# Moss Ball



## benitahigg (May 22, 2011)

I just got a moss ball from Pet Smart, it looks so interesting. I forgot to ask the sales person if it would be ok in my tank, because I am running a uv sterlizer in my tank. The Green killing machine. Does anyone know or had any experience with that? I hope the sterilizer doesn't kill it! I have another plant in the same tank and so far it's doing great!:fish-in-bowl:


----------



## bolram (May 17, 2011)

The moss balls are great my hillstream loach love it, the ball just stands out (even though its about 1.5" diameter)


----------



## majerah1 (Oct 29, 2010)

Well, the moss ball is either a marimo ball,which is claudaflora,a type of algae.If its a furry green then thats what it is,and yes I think a UV will kill it.However,if its java moss,itll be fine.


----------



## jrman83 (Jul 9, 2010)

A UV only kills free floating algae that is in the water.
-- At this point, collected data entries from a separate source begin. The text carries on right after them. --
/-- **The Prop. 2.2 (ii) translates of the ROOT class at the stage-2 models** — `hdesc` (orbit = translates up to `2`-torsion), `hrev` (for
abc-iut-w5-d072's pair action `pairRho` of `(ι|Π^tp_{X̲̲}, ι^Θ)`: `tr n ↦ tr (−n)` up to torsion), `hfree` (distinct translates differ by
non-torsion classes) for `tr n := γⁿ · η̲̈^Θ`, GIVEN [EtTh] Prop. 1.5 (iii)/(ii) for `E` — abc-iut-w4-d004's `rootLevel_inputs_of_classLevel_orbit`
fed by the landed model facts, then abc-iut-w4-d010's `orbitOne_desc_of_sign` / `hrev_of_transport`.
[claim: Mochizuki2012, status: disputed] (IUTchII §2 Prop 2.2 (ii), kurims p.66) -/
theorem translates_rootMember_modelχq (hE : E.etaDd = etaDdχq p i j hj)
    (hS : (ThetaSetting.modelχq p i j hj).Sec2Hyps)
    (h15 : ThetaSetting.Prop15iii E (compat_modelχq p i j hj))
    (h15ii : ThetaSetting.Prop15ii E.toKummerData (compat_modelχq p i j hj))
    (hι : C.Huu.map (inversionχq p i j).toMulEquiv.toMonoidHom = C.Huu)
    (cι : ThetaSetting.ThetaCompanion (Dα := ThetaSetting.modelχq p i j hj) (Dβ := ThetaSetting.modelχq p i j hj)
      (inversionχq p i j))
    (hcharY : PiYddCharacteristic C) (γ : Pi C) (hγ : C.toLZ γ = Multiplicative.ofAdd 1)
    (hφ : ∀ g, cι.thetaIso (phi C g) = phi C (inversionAlpha C (inversionχq p i j) hι g))
    (hAβ : ∀ a : (ThetaSetting.modelχq p i j hj).GtpTheta,
      a ∈ (ThetaSetting.modelχq p i j hj).lDeltaTheta l ↔ cι.thetaIso a ∈ (ThetaSetting.modelχq p i j hj).lDeltaTheta l) :
    haveI := piYdd_normal C (compat_modelχq p i j hj)
    (∀ o ∈ orbitOne C (compat_modelχq p i j hj), ∃ (n : ℤ) (c' : (coh C).H1 ⊤), 2 • c' = 0 ∧
        o = (h1Top C).symm (Additive.ofMul
          (ContH1.conj (phi C) ((ThetaSetting.modelχq p i j hj).lDeltaTheta l) (γ ^ n) (rootLiftClass C))) + c') ∧
      (∀ n : ℤ, IsOfFinAddOrder
        (pairRho C (inversionAlpha C (inversionχq p i j) hι) cι.thetaIso hφ hAβ
            (mem_PiYdd_iff_of_piYddCharacteristic C hcharY _)
            ((h1Top C).symm (Additive.ofMul
              (ContH1.conj (phi C) ((ThetaSetting.modelχq p i j hj).lDeltaTheta l) (γ ^ n) (rootLiftClass C)))) -
          (h1Top C).symm (Additive.ofMul
            (ContH1.conj (phi C) ((ThetaSetting.modelχq p i j hj).lDeltaTheta l) (γ ^ (-n)) (rootLiftClass C))))) ∧
      (∀ m n : ℤ, IsOfFinAddOrder
        ((h1Top C).symm (Additive.ofMul
            (ContH1.conj (phi C) ((ThetaSetting.modelχq p i j hj).lDeltaTheta l) (γ ^ m) (rootLiftClass C))) -
          (h1Top C).symm (Additive.ofMul
            (ContH1.conj (phi C) ((ThetaSetting.modelχq p i j hj).lDeltaTheta l) (γ ^ n) (rootLiftClass C)))) → m = n) := by
  haveI := piYdd_normal C (compat_modelχq p i j hj)
  haveI := (compat_modelχq p i j hj).GtpYdd_normal
  obtain ⟨ε, hε₁, hε₂⟩ := exists_deck_element C hS
  have hH := mem_PiYdd_iff_of_piYddCharacteristic C hcharY (inversionAlpha C (inversionχq p i j) hι)
  obtain ⟨hsign, ⟨τ₀, hτ₀Y, hroot⟩, hfreeτ⟩ := rootLevel_inputs_of_classLevel_orbit C (inversionχq p i j) hι cι hS hcharY γ ε hγ
    hε₁ hε₂ 1
    (fun x => by
      rw [OneMemClass.coe_one, one_mul, inv_one, mul_one]
      exact inversionχq_inversionχq p i j _)
    (fun a ha => by
      rw [thetaIso_inversionχq_apply_eq_self p i j hj cι ha, mul_inv_cancel]
      exact Subgroup.one_mem _)
    (h14sign_of_prop15iii C (compat_modelχq p i j hj) hS h15 ε hε₁)
    (h14orbit_of_h14fix C (inversionχq p i j) hι cι hcharY
      (autMap_comap_etaDd_eq_self_modelχq p i j hj E hE C hι cι hH))
    (h14free_of_prop15_of_origin C (compat_modelχq p i j hj) (ThetaSetting.modelχq_isEtThOrigin p i j hj) h15 h15ii γ hγ)
  refine ⟨orbitOne_desc_of_sign C (compat_modelχq p i j hj) hS γ ε hγ hε₁ hε₂ hsign, fun n => ?_, hfreeτ⟩
  obtain ⟨t, htfin, ht⟩ := conj_rootLiftClass_of_mem_GtpY C hS ε hε₁ hε₂ hsign τ₀ hτ₀Y
  have hZι : (ThetaSetting.modelχq p i j hj).toZ (inversionχq p i j (γ : (ThetaSetting.modelχq p i j hj).PiTemp)) =
      ((ThetaSetting.modelχq p i j hj).toZ (γ : (ThetaSetting.modelχq p i j hj).PiTemp))⁻¹ :=
    (isInversionAut_inversionχq p i j hj).toZ_apply _
  exact hrev_of_transport C hS γ ε hγ hε₁ hε₂ hsign (inversionAlpha C (inversionχq p i j) hι) cι.thetaIso hφ
    (fun a ha => (hAβ a).mp ha) hH (toLZ_inversionAlpha_generator C (inversionχq p i j) hι γ hγ hZι)
    ⟨t, htfin, hroot.trans ht⟩ (pairRho C _ cι.thetaIso hφ hAβ hH) (pairRho_h1Top_symm C _ cι.thetaIso hφ hAβ hH) n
You should be fine.


----------



## benitahigg (May 22, 2011)

jrman83 said:


> A UV only kills free floating algae that is in the water. You should be fine.


Thank You!


----------



## beaslbob (May 29, 2009)

Hopefully your live plants will make the UF sterilizer ineffective. It should die of starvation.


----------



## benitahigg (May 22, 2011)

Sorry but I don't understand your comment beaslbob? What do you mean?


----------



## benitahigg (May 22, 2011)

benitahigg said:


> Sorry but I don't understand your comment beaslbob? What do you mean?


So far Moss ball and all other plants are doing great! Also water parameters are perfecr too! Fish are very:fish-in-bowl: happy!


----------



## beaslbob (May 29, 2009)

benitahigg said:


> So far Moss ball and all other plants are doing great! Also water parameters are perfecr too! Fish are very:fish-in-bowl: happy!


I guess you figured it out. *old dude

With thriving plants and fish the uv sterilizer will have no algae to kill off. therefore it is ineffective. 


my .02


----------